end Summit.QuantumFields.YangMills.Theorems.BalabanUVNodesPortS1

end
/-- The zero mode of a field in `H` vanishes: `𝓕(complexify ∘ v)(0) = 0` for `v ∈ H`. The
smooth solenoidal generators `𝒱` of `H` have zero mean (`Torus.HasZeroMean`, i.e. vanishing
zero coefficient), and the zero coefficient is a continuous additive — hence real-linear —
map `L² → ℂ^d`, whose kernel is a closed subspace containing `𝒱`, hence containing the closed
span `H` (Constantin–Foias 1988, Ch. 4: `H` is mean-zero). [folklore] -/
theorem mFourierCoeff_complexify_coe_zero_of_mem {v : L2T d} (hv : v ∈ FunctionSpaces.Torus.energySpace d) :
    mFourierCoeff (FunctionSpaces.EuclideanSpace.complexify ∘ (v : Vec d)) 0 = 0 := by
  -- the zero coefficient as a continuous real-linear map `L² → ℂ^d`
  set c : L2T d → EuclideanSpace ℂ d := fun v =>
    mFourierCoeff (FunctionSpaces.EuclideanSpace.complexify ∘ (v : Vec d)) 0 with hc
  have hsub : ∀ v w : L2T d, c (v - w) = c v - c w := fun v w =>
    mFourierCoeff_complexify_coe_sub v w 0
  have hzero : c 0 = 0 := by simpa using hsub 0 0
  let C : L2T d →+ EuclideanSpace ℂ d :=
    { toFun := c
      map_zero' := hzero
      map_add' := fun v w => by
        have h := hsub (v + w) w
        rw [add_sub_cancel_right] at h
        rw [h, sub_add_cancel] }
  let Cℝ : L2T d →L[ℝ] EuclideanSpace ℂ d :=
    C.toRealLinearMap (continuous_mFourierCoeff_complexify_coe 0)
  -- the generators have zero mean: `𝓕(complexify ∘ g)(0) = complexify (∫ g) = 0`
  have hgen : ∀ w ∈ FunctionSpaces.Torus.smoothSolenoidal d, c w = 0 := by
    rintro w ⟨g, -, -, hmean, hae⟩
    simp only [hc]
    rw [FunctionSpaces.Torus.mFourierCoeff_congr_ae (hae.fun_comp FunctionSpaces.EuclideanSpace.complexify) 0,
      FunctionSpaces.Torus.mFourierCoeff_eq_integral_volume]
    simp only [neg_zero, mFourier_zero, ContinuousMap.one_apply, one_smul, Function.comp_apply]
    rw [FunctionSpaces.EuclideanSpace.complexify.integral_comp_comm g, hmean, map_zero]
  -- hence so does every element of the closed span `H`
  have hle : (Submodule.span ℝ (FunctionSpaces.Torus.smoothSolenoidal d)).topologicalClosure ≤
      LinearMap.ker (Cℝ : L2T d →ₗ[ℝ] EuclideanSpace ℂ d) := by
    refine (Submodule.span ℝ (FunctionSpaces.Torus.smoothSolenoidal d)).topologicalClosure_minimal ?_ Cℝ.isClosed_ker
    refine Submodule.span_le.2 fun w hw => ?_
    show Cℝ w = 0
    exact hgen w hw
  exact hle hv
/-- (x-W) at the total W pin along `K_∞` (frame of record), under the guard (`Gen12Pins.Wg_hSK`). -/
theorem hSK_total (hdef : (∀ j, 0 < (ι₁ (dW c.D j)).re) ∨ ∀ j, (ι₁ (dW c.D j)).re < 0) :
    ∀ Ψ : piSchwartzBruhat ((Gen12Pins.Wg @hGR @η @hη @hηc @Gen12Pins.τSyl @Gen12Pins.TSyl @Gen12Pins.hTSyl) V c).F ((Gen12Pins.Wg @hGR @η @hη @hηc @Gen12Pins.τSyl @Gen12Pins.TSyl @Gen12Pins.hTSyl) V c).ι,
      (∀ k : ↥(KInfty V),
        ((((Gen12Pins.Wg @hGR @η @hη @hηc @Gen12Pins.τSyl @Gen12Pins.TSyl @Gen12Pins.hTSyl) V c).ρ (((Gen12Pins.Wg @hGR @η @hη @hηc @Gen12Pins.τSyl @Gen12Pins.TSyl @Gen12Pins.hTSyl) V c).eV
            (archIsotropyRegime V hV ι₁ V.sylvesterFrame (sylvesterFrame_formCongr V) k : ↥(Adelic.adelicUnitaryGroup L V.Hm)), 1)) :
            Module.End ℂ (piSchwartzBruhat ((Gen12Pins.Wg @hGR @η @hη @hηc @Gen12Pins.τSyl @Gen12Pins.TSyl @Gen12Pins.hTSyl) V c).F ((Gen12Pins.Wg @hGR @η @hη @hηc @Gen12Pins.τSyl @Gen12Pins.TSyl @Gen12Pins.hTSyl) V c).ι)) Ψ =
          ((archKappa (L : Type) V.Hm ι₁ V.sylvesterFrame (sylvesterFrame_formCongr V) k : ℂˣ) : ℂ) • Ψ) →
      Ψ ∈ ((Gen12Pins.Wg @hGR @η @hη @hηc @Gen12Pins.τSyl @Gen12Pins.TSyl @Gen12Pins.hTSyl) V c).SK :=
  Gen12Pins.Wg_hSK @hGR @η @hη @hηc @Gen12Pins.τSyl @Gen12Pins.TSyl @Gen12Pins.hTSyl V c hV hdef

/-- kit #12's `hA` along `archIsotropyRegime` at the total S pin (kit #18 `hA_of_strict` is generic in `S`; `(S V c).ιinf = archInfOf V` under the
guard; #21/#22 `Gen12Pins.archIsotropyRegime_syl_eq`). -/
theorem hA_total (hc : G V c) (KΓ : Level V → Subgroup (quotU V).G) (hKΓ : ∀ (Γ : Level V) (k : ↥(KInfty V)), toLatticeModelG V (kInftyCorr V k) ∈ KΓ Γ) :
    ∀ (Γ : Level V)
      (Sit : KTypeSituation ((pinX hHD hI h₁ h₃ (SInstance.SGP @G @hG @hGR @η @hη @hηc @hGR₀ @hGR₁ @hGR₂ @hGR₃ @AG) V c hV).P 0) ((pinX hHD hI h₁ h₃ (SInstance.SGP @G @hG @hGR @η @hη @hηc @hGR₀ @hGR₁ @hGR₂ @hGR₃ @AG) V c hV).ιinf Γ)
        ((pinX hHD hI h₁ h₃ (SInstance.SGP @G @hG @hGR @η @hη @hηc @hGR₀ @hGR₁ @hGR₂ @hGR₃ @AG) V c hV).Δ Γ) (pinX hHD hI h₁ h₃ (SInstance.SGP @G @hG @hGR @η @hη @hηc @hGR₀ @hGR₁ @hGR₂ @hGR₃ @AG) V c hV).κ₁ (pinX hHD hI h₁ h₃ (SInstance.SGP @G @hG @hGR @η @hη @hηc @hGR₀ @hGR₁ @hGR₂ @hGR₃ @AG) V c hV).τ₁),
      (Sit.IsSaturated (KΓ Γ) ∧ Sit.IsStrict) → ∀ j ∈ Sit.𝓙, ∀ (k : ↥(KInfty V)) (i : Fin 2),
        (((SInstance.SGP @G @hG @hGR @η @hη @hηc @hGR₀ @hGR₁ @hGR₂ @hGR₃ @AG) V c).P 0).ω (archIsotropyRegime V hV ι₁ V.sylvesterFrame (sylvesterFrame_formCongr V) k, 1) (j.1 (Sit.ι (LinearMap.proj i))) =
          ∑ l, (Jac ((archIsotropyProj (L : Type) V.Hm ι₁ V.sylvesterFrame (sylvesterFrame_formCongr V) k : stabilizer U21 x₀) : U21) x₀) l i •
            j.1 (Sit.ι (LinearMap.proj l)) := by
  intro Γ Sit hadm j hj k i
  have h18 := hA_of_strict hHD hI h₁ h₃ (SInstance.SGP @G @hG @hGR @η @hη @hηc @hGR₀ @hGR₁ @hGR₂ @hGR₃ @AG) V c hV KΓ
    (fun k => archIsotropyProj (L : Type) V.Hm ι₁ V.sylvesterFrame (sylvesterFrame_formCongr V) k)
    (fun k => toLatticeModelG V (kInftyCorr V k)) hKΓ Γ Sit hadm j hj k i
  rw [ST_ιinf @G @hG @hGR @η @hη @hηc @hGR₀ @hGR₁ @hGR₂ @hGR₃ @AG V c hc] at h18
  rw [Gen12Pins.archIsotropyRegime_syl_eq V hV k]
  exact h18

**PROMPT:** Retype word for word everything in the listing above from the line that holds "((((Gen12Pins.Wg @hGR @η" down to the line that holds "k : ↥(Adelic.adelicUnitaryGroup". Keep both end lines and leave out the rest.

**ANSWER SECTION:**
        ((((Gen12Pins.Wg @hGR @η @hη @hηc @Gen12Pins.τSyl @Gen12Pins.TSyl @Gen12Pins.hTSyl) V c).ρ (((Gen12Pins.Wg @hGR @η @hη @hηc @Gen12Pins.τSyl @Gen12Pins.TSyl @Gen12Pins.hTSyl) V c).eV
            (archIsotropyRegime V hV ι₁ V.sylvesterFrame (sylvesterFrame_formCongr V) k : ↥(Adelic.adelicUnitaryGroup L V.Hm)), 1)) :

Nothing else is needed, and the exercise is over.